### Required work
Lines before the one containing "have hx0 : B x b + (q b + q 0) = 0 := by" are left out; return that line and all lines after it, exactly, through the end of the records below.

### Records for processing
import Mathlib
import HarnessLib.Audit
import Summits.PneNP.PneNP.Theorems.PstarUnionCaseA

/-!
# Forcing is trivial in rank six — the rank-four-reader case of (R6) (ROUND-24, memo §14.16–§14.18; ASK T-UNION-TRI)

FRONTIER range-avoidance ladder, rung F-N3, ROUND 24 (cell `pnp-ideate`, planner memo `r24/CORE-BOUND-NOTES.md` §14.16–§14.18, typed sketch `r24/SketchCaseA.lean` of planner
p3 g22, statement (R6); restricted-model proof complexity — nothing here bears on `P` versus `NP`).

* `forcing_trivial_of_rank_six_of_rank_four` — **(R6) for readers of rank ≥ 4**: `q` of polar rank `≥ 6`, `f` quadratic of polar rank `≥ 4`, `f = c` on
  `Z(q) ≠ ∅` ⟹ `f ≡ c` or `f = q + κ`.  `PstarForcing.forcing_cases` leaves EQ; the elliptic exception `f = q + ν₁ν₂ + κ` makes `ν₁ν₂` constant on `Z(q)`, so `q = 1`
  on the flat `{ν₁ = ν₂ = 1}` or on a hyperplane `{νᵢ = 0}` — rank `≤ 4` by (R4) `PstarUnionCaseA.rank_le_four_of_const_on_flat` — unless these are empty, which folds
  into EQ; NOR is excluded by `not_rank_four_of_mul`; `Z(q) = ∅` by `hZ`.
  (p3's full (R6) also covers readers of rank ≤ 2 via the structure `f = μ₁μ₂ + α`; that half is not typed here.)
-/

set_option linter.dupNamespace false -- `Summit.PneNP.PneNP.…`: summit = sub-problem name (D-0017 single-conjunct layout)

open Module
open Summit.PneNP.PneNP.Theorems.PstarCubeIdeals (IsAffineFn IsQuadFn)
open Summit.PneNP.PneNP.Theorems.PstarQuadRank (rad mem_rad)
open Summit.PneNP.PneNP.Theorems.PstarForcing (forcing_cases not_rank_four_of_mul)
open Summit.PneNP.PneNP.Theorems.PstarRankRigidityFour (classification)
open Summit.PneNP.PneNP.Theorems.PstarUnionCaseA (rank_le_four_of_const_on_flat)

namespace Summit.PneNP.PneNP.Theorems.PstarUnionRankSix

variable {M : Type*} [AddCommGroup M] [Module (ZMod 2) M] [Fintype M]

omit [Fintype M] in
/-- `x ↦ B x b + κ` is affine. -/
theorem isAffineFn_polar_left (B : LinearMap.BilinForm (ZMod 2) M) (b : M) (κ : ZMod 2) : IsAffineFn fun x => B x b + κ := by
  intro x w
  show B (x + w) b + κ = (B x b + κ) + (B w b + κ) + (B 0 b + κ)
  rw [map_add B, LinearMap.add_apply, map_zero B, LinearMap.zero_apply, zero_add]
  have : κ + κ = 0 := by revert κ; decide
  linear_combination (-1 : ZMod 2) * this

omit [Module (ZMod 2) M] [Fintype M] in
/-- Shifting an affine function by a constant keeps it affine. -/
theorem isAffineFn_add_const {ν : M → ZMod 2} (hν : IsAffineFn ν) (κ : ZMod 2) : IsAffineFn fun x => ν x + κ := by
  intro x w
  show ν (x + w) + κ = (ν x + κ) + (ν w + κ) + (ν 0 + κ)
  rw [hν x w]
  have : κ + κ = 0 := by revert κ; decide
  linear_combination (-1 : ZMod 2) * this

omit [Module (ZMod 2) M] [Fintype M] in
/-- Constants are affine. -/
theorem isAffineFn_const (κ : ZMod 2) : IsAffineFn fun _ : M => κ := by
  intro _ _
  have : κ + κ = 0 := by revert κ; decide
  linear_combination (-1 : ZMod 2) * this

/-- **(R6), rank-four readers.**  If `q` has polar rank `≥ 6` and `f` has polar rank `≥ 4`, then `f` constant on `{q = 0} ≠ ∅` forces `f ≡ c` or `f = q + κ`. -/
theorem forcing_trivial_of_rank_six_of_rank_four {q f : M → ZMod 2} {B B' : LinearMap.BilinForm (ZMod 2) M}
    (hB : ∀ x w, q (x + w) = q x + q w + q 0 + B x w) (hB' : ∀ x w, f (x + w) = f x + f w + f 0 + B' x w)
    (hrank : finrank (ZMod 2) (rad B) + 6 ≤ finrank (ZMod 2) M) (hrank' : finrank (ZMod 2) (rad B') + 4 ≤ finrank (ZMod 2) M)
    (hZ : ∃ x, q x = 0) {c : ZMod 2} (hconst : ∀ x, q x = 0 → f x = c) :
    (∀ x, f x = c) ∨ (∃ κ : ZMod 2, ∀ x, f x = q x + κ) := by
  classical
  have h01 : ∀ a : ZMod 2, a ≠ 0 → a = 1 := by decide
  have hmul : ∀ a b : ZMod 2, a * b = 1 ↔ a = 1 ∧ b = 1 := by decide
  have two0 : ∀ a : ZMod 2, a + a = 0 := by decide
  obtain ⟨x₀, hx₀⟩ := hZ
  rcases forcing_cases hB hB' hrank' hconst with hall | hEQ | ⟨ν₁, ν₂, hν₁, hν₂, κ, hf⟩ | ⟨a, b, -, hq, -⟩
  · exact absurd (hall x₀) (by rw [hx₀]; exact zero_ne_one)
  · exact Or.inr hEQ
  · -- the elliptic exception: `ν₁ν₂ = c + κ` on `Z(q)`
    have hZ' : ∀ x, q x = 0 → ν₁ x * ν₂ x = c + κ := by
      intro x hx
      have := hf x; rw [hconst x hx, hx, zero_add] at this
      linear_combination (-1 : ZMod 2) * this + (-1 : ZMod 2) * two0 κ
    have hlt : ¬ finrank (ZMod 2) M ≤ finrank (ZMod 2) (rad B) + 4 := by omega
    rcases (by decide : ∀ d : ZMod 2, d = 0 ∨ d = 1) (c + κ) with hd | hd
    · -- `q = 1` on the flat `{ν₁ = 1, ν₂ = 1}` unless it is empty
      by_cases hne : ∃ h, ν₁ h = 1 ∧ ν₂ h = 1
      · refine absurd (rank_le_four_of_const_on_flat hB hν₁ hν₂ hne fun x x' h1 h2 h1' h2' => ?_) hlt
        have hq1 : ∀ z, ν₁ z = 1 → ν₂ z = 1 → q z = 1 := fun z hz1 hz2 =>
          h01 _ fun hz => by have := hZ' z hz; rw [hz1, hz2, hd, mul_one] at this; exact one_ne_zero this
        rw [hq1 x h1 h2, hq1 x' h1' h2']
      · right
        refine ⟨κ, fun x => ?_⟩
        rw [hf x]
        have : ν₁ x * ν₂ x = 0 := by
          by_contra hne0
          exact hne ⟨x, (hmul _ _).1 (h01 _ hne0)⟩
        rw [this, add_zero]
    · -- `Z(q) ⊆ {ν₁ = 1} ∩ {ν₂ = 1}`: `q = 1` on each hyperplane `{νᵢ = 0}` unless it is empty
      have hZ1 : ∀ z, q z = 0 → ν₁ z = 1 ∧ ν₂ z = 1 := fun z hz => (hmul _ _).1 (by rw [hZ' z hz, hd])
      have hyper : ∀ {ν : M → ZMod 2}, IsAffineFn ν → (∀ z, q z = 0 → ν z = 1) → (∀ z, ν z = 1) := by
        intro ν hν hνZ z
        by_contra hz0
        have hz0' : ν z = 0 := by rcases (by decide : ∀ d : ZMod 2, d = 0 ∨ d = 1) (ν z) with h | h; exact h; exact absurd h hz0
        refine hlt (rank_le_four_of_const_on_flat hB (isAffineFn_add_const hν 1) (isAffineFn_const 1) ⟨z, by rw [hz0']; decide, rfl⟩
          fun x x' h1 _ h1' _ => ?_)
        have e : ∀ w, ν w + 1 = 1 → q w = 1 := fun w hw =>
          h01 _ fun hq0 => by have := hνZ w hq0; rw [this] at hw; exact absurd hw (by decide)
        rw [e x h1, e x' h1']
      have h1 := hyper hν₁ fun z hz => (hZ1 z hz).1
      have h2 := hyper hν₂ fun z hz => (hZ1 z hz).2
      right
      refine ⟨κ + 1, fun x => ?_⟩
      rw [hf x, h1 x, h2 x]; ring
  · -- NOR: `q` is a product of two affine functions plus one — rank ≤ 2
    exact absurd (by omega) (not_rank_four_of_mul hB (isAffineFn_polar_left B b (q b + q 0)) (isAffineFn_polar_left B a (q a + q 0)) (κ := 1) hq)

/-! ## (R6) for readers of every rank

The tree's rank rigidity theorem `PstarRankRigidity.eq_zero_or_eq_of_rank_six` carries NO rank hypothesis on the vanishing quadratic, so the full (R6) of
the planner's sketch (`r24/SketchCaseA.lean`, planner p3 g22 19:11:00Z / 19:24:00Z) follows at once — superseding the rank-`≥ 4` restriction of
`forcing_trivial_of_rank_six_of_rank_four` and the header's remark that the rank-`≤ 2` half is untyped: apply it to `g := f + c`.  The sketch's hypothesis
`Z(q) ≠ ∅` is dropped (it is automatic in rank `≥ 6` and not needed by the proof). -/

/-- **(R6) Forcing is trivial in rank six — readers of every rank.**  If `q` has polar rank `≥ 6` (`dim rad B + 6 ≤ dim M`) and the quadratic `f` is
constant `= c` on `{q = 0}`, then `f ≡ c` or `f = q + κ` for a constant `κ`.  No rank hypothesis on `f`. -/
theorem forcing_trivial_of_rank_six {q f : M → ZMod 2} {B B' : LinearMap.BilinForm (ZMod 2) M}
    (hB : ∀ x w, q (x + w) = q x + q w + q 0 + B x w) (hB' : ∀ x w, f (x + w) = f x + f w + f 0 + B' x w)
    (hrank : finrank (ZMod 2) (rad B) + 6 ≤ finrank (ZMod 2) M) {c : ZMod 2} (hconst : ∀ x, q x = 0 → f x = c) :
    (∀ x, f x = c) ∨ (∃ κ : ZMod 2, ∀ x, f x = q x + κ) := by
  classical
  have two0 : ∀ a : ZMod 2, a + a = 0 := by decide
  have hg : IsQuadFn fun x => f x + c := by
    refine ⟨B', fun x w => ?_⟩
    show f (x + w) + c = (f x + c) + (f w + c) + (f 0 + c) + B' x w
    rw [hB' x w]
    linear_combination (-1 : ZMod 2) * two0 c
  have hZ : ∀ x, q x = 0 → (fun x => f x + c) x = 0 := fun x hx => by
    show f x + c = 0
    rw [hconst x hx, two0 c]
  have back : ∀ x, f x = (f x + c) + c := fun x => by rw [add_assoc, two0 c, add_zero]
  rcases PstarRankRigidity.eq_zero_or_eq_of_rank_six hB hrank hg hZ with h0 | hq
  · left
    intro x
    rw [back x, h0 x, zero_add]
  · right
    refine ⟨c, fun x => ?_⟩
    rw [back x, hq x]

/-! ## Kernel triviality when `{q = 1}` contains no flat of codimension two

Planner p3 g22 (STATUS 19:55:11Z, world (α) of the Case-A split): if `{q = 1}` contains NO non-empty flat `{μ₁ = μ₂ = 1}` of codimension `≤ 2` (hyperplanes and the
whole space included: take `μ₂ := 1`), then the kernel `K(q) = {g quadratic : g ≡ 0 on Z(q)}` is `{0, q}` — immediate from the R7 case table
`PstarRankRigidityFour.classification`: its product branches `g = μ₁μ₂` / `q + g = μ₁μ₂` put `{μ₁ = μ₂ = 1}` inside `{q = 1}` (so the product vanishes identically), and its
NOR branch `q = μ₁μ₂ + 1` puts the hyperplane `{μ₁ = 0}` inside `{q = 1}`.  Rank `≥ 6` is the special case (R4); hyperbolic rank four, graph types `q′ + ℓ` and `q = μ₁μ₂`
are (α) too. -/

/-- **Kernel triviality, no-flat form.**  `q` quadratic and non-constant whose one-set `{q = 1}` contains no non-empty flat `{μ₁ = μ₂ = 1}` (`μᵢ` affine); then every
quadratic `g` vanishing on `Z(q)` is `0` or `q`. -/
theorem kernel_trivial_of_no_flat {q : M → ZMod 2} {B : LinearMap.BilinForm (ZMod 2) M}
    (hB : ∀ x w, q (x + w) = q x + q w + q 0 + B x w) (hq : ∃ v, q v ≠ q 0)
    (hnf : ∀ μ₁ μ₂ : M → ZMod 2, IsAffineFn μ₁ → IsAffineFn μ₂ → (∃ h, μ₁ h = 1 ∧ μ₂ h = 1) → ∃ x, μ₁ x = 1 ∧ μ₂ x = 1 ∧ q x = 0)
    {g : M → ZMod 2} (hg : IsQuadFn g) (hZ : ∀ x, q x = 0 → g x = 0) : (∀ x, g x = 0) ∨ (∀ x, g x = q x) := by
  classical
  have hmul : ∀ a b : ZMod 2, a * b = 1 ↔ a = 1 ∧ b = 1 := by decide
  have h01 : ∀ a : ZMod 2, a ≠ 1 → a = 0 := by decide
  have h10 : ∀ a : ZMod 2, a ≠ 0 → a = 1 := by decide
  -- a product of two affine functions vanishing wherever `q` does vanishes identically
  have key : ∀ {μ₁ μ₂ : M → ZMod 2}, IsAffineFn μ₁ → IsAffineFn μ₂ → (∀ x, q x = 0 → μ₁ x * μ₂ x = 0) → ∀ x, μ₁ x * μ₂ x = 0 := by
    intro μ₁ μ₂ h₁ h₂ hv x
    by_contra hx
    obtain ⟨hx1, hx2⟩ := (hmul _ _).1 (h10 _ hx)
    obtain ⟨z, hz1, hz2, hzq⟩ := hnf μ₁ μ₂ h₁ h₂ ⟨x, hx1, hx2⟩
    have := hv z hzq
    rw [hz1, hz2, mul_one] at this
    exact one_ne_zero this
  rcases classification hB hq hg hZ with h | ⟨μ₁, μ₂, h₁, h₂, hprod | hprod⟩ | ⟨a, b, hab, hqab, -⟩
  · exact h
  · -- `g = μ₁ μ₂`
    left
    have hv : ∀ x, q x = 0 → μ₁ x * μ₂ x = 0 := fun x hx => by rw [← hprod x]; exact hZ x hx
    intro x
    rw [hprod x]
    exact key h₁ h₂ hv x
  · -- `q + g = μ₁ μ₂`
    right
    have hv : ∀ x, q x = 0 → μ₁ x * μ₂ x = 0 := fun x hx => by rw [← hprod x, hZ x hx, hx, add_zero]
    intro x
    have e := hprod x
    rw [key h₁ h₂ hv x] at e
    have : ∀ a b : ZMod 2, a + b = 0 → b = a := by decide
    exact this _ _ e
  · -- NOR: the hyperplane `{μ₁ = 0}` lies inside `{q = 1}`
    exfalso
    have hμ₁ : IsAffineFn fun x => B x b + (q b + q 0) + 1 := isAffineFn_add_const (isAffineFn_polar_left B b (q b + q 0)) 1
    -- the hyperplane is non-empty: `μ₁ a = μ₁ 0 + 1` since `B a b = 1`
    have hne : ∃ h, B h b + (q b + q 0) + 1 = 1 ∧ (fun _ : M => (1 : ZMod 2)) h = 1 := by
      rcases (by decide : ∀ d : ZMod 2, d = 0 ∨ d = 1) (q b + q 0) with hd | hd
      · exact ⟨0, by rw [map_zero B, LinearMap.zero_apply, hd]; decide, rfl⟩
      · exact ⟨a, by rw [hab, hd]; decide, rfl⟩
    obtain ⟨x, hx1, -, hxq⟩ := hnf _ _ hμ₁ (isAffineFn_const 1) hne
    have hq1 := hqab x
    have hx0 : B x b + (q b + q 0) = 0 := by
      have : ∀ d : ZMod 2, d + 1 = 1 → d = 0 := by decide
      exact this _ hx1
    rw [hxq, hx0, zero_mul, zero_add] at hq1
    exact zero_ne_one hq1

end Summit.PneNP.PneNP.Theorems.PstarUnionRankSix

### Solution to this task
    have hx0 : B x b + (q b + q 0) = 0 := by
      have : ∀ d : ZMod 2, d + 1 = 1 → d = 0 := by decide
      exact this _ hx1
    rw [hxq, hx0, zero_mul, zero_add] at hq1
    exact zero_ne_one hq1

end Summit.PneNP.PneNP.Theorems.PstarUnionRankSix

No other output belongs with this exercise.